What is needed ->
The answer must be every line from the entries below that contains "only".

---

import Mathlib
import Summits.NavierStokesRegularity.NavierStokesRegularity.Theorems.SubOnsagerCeilingDefs
import Summits.NavierStokesRegularity.NavierStokesRegularity.Theorems.SubOnsagerCeilingOrthantTailCeilingDyadicRatioTwoTools
import Summits.NavierStokesRegularity.NavierStokesRegularity.Theorems.SubOnsagerCeilingGapChain11
import Summits.NavierStokesRegularity.NavierStokesRegularity.Theorems.SubOnsagerCeilingGapSpecSliceQ
import Summits.NavierStokesRegularity.NavierStokesRegularity.Theorems.SubOnsagerCeilingGapSpecSliceR
import Summits.NavierStokesRegularity.NavierStokesRegularity.Theorems.SubOnsagerCeilingGapSpecSliceS
import HarnessLib

/-!
# RUNG 20 under the crux `SubOnsagerCeiling.ForwardTailCeilingKP` (stmt-NavierStokesRegularity-27057):
# the ν-uniform shell barrier for scaled dyadic tables at EVERY scale ratio `1 + ε₀ ∈ [33/25, 2]`
# (helper file, `--supports`; new parametric-route slices glued with the landed range `[27/20, 2]`)

**What is proved.** The one-mode chain bound `(b^(101/200))^(2k) Z_k(t)² ≤ 100 x₀²` at every `b ∈ [33/25, 25/16]`
(`VirtualFloor.GapRung.gap_chain12`: the new slices `[67/50, 27/20]` (`spec_gap_chain_Q`), `[133/100, 67/50]` (`spec_gap_chain_R`),
`[33/25, 133/100]` (`spec_gap_chain_S`) — designs `dQ`, `dR`, `dS : Fin 15 → GapSpec.Spec` of the 15-face topology of `dP` (13-face ratio-cap topology
+ second top-pair ratio cap `rat3` + quadratic «history floor» `hq : x₃ ≥ αx₂² − βx₁ − c₀`, damping-safe since `b² ≤ 2`), each LP-refitted from the
previous slice by `sfit.py` and certified in the kernel (`SubOnsagerCeilingGapSpecCert{Q1–4,R1–4,S1–5}`, `…GapSpecSlice{Q,R,S}`; 3259 + 3049 + 3481 leaves,
bound `−1/4096`) — glued with `gap_chain11`); the lattice wrapper
`dyadicGapRange12_shellBarrier` (`ε₀ ∈ [8/25, 7/20]`), `dyadicGapRange12_shellBarrierAt`, `dyadicGapRange12Wide_shellBarrierAt`:
`ShellBarrierAt R ε₀ α` (`θ = 101/200`, `D = 100`) for every scaled dyadic table at EVERY `ε₀ ∈ [8/25, 1]` — the Katz–Pavlović
chain at every `b ∈ [1.32, 2]`.
HONEST FRAMING: a statement about MODEL lattice ODEs (route SubOnsagerCeiling, rung TL-M2Break); one-mode chain class only; nothing here
bears on Navier–Stokes regularity and no crux or summit is proved. [cite: BarbatoMorandinRomito2011, §2 Lemma 2.1, §3.2]
[cite: Tao2016AveragedNS, §4 (4.5), (4.13)]
-/

noncomputable section

-- the sub-problem namespace `NavierStokesRegularity.NavierStokesRegularity` is the tree's layout (D-0017)
set_option linter.dupNamespace false

namespace Summit.NavierStokesRegularity.NavierStokesRegularity.Theorems

open Set Filter
open scoped Topology
open Literature.Analysis.FluidPDE.TaoCascade
open Literature.Barriers.NavierStokesRegularity.Dyadic
open Summit.NavierStokesRegularity.NavierStokesRegularity.Theorems.SubOnsagerCeiling

/-- **The chain barrier `θ = 101/200` at every `b ∈ [33/25, 25/16]`.** [cite: BarbatoMorandinRomito2011, §3.2] -/
theorem VirtualFloor.GapRung.gap_chain12 {b c₀ ν s x₀ : ℝ} (hb : (33 : ℝ) / 25 ≤ b) (hb' : b ≤ (25 : ℝ) / 16) (hc₀ : 0 < c₀)
    (hν : 0 < ν) (hs : 0 < s) {Z : ℤ → ℝ → ℝ}
    (hdat : ∀ k : ℤ, Z k 0 = if k = 0 then x₀ else 0)
    (hvan : ∀ t, Z (-1) t = 0)
    (hbdd : ∃ M : ℝ, ∀ (t : ℝ) (k : ℕ), (1 + b ^ ((10 : ℝ) * k)) * |Z k t| ≤ M)
    (hcont : ∀ k : ℕ, ContinuousOn (Z k) (Icc 0 s))
    (hode : ∀ k : ℕ, ∀ t ∈ Icc 0 s, HasDerivWithinAt (Z k)
      (c₀ * (b ^ ((5 : ℝ) * ((k : ℝ) - 1) / 2) * Z ((k : ℤ) - 1) t ^ 2 -
          b ^ ((5 : ℝ) * (k : ℝ) / 2) * (Z k t * Z ((k : ℤ) + 1) t)) -
        ν * b ^ ((2 : ℝ) * (k : ℝ)) * Z k t) (Icc 0 s) t)
    (hnn : ∀ t ∈ Icc 0 s, ∀ k : ℕ, 1 ≤ k → 0 ≤ Z k t) :
    ∀ t ∈ Icc 0 s, ∀ k : ℕ, (b ^ ((101 : ℝ) / 200)) ^ (2 * k) * Z k t ^ 2 ≤ 100 * x₀ ^ 2 := by
  rcases le_or_gt b ((133 : ℝ) / 100) with h | h
  · exact VirtualFloor.GapSpec.spec_gap_chain_S hb h hc₀ hν hs hdat hvan hbdd hcont hode hnn
  have hb := h.le
  rcases le_or_gt b ((67 : ℝ) / 50) with h | h
  · exact VirtualFloor.GapSpec.spec_gap_chain_R hb h hc₀ hν hs hdat hvan hbdd hcont hode hnn
  have hb := h.le
  rcases le_or_gt b ((27 : ℝ) / 20) with h | h
  · exact VirtualFloor.GapSpec.spec_gap_chain_Q hb h hc₀ hν hs hdat hvan hbdd hcont hode hnn
  have hb := h.le
  exact VirtualFloor.GapRung.gap_chain11 hb hb' hc₀ hν hs hdat hvan hbdd hcont hode hnn

/-- **The ν-uniform shell barrier for scaled dyadic tables at every scale ratio `1+ε₀ ∈ [33/25, 27/20]`**
(`θ = 101/200`, `D = 100`, uniformly in `ν > 0`, in the scale `c > 0`, in `ε₀ ∈ [8/25, 7/20]` and in the datum).
[cite: BarbatoMorandinRomito2011, §2 Lemma 2.1 and §3.2] -/
theorem dyadicGapRange12_shellBarrier {c ε₀ : ℝ} (hc : 0 < c) (hε : (8 : ℝ) / 25 ≤ ε₀) (hε1 : ε₀ ≤ (7 : ℝ) / 20)
    {α : Fin 4 → Fin 4 → Fin 4 → ℤ × ℤ × ℤ → ℝ}
    (hα : ∀ (i₁ i₂ i₃ : Fin 4) (μ : ℤ × ℤ × ℤ), α i₁ i₂ i₃ μ = c * dyadicTable i₁ i₂ i₃ μ) :
    ∀ ν : ℝ, 0 < ν → ∀ (X₀ : Fin 4 → ℝ) (s : ℝ), 0 < s → ∀ X : Fin 4 → ℤ → ℝ → ℝ,
      (∀ (i : Fin 4) (k : ℤ), X i k 0 = if k = 0 then X₀ i else 0) →
      (∀ (i : Fin 4) (k : ℤ), k < 0 → ∀ t : ℝ, X i k t = 0) →
      (∃ M : ℝ, ∀ (t : ℝ) (i : Fin 4) (k : ℤ), (1 + (1 + ε₀) ^ ((10 : ℝ) * k)) * |X i k t| ≤ M) →
      (∀ (i : Fin 4) (k : ℤ), Continuous (X i k)) →
      (∀ (i : Fin 4) (k : ℤ), ∀ t ∈ Set.Icc (0 : ℝ) s, HasDerivWithinAt (X i k)
        (quadTerm ε₀ α X i k t - ν * (1 + ε₀) ^ ((2 : ℝ) * k) * X i k t) (Set.Icc (0 : ℝ) s) t) →
      (∀ t ∈ Set.Icc (0 : ℝ) s, ∀ (i : Fin 4) (k : ℤ), 1 ≤ k → 0 ≤ X i k t) →
      ∀ t ∈ Set.Icc (0 : ℝ) s, ∀ (i : Fin 4) (k : ℕ),
        (1 + ε₀) ^ (2 * (101 / 200) * (k : ℝ)) * ((1 / 2 : ℝ) * X i (k : ℤ) t ^ 2) ≤
          100 * (∑ j : Fin 4, (1 / 2 : ℝ) * X₀ j ^ 2) := by
  intro ν hν X₀ s hs X hdat hvan hbdd hcont hode hnn t ht i k
  set b : ℝ := 1 + ε₀ with hb
  have hb17 : (33 : ℝ) / 25 ≤ b := by rw [hb]; linarith
  have hb2 : b ≤ (25 : ℝ) / 16 := by rw [hb]; linarith
  have hb0 : 0 < b := by linarith
  set E₀ : ℝ := ∑ j : Fin 4, (1 / 2 : ℝ) * X₀ j ^ 2 with hE₀
  have hE₀i : ∀ j : Fin 4, (1 / 2 : ℝ) * X₀ j ^ 2 ≤ E₀ := fun j =>
    Finset.single_le_sum (f := fun j => (1 / 2 : ℝ) * X₀ j ^ 2) (fun j _ => by positivity)
      (Finset.mem_univ j)
  have hE₀0 : 0 ≤ E₀ := Finset.sum_nonneg fun j _ => by positivity
  have hw0 : 0 ≤ b ^ (2 * (101 / 200) * (k : ℝ)) := Real.rpow_nonneg hb0.le _
  by_cases hi : i = 0
  swap
  · -- components `i ≠ 0`: pure decay, `X²` does not increase
    have hd : ∀ τ ∈ Icc 0 s, HasDerivWithinAt (fun r => X i k r ^ 2)
        (2 * X i k τ * (0 - ν * b ^ ((2 : ℝ) * (k : ℤ)) * X i k τ)) (Icc 0 s) τ := by
      intro τ hτ
      have h := hode i k τ hτ
      rw [dyadicRatioTwo_quadTerm_of_ne hα X hi] at h
      exact hasDerivWithinAt_sq h
    have hle := le_add_mul_of_deriv_le_Icc hd (C := 0) (fun τ _ => by
      have hw : 0 ≤ ν * b ^ ((2 : ℝ) * (k : ℤ)) := mul_nonneg hν.le (Real.rpow_nonneg hb0.le _)
      nlinarith [sq_nonneg (X i k τ)]) t ht
    rw [zero_mul, add_zero, hdat i k] at hle
    rcases Nat.eq_zero_or_pos k with rfl | hk
    · simp only [Nat.cast_zero, mul_zero, Real.rpow_zero, one_mul, if_true] at hle ⊢
      calc (1 / 2 : ℝ) * X i 0 t ^ 2 ≤ (1 / 2 : ℝ) * X₀ i ^ 2 := by linarith
        _ ≤ E₀ := hE₀i i
        _ ≤ 100 * E₀ := by linarith
    · rw [if_neg (by exact_mod_cast hk.ne')] at hle
      have hX0 : X i k t ^ 2 = 0 := le_antisymm (by simpa using hle) (sq_nonneg _)
      rw [hX0, mul_zero, mul_zero]
      exact mul_nonneg (by norm_num) hE₀0
  -- component `0`: the Katz–Pavlović chain at ratio `b ∈ [33/25, 27/20]`
  subst hi
  have hdat' : ∀ k : ℤ, X 0 k 0 = if k = 0 then X₀ 0 else 0 := fun k => hdat 0 k
  have hvan' : ∀ τ, X 0 (-1) τ = 0 := fun τ => hvan 0 (-1) (by norm_num) τ
  have hbdd' : ∃ M : ℝ, ∀ (τ : ℝ) (k : ℕ), (1 + b ^ ((10 : ℝ) * k)) * |X 0 k τ| ≤ M := by
    obtain ⟨M, hM⟩ := hbdd
    exact ⟨M, fun τ k => by simpa using hM τ 0 k⟩
  have hcont' : ∀ k : ℕ, ContinuousOn (X 0 k) (Icc 0 s) := fun k => (hcont 0 k).continuousOn
  have hode' : ∀ (m : ℕ), ∀ τ ∈ Icc 0 s, HasDerivWithinAt (X 0 m)
      (c * (b ^ ((5 : ℝ) * ((m : ℝ) - 1) / 2) * X 0 ((m : ℤ) - 1) τ ^ 2 -
          b ^ ((5 : ℝ) * (m : ℝ) / 2) * (X 0 m τ * X 0 ((m : ℤ) + 1) τ)) -
        ν * b ^ ((2 : ℝ) * (m : ℝ)) * X 0 m τ) (Icc 0 s) τ := by
    intro m τ hτ
    have h := hode 0 (m : ℤ) τ hτ
    rw [dyadicRatioTwo_quadTerm_const_mul hα, quadTerm_dyadicTable_zero] at h
    push_cast at h
    exact h
  have hnn' : ∀ τ ∈ Icc 0 s, ∀ k : ℕ, 1 ≤ k → 0 ≤ X 0 k τ := fun τ hτ k hk =>
    hnn τ hτ 0 k (by exact_mod_cast hk)
  have key := VirtualFloor.GapRung.gap_chain12 hb17 hb2 hc hν hs hdat' hvan' hbdd' hcont' hode' hnn' t ht k
  -- `(1+ε₀)^{2θk} = (b^θ)^{2k}`
  have hw : b ^ (2 * (101 / 200) * (k : ℝ)) = (b ^ ((101 : ℝ) / 200)) ^ (2 * k) := by
    rw [← Real.rpow_mul_natCast hb0.le]
    congr 1; push_cast; ring
  rw [hw]
  calc (b ^ ((101 : ℝ) / 200)) ^ (2 * k) * ((1 / 2 : ℝ) * X 0 (k : ℤ) t ^ 2)
      = (1 / 2 : ℝ) * ((b ^ ((101 : ℝ) / 200)) ^ (2 * k) * X 0 (k : ℤ) t ^ 2) := by ring
    _ ≤ (1 / 2 : ℝ) * (100 * X₀ 0 ^ 2) := by linarith
    _ = 100 * ((1 / 2 : ℝ) * X₀ 0 ^ 2) := by ring
    _ ≤ 100 * E₀ := by linarith [hE₀i 0]

/-- **`ShellBarrierAt R ε₀ α` for every scaled dyadic table at every `ε₀ ∈ [8/25, 7/20]`**
(`θ = 101/200`, `D = 100`). [cite: BarbatoMorandinRomito2011, §2 Lemma 2.1 and §3.2] -/
theorem dyadicGapRange12_shellBarrierAt : ∀ R : ℝ, ∀ ε₀ : ℝ, (8 : ℝ) / 25 ≤ ε₀ → ε₀ ≤ (7 : ℝ) / 20 →
    ∀ α : Fin 4 → Fin 4 → Fin 4 → ℤ × ℤ × ℤ → ℝ, IsScaledDyadic α → ShellBarrierAt R ε₀ α := by
  intro R ε₀ hε hε1 α hα _hT _hO
  obtain ⟨c, hc, hα⟩ := hα
  exact ⟨101 / 200, by norm_num, 100, by norm_num, dyadicGapRange12_shellBarrier hc hε hε1 hα⟩

/-- **`ShellBarrierAt R ε₀ α` for every scaled dyadic table at EVERY `ε₀ ∈ [8/25, 1]`** — glued with
`dyadicGapRange11Wide_shellBarrierAt`: the chain at every scale ratio `b ∈ [1.32, 2]`. [cite: BarbatoMorandinRomito2011, §2 Lemma 2.1 and §3.2] -/
theorem dyadicGapRange12Wide_shellBarrierAt : ∀ R : ℝ, ∀ ε₀ : ℝ, (8 : ℝ) / 25 ≤ ε₀ → ε₀ ≤ 1 →
    ∀ α : Fin 4 → Fin 4 → Fin 4 → ℤ × ℤ × ℤ → ℝ, IsScaledDyadic α → ShellBarrierAt R ε₀ α := by
  intro R ε₀ hε hε1 α hα
  rcases le_or_gt ε₀ ((7 : ℝ) / 20) with h | h
  · exact dyadicGapRange12_shellBarrierAt R ε₀ hε h α hα
  · exact dyadicGapRange11Wide_shellBarrierAt R ε₀ h.le hε1 α hα

end Summit.NavierStokesRegularity.NavierStokesRegularity.Theorems

end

---

Final answer ->
HONEST FRAMING: a statement about MODEL lattice ODEs (route SubOnsagerCeiling, rung TL-M2Break); one-mode chain class only; nothing here
    · simp only [Nat.cast_zero, mul_zero, Real.rpow_zero, one_mul, if_true] at hle ⊢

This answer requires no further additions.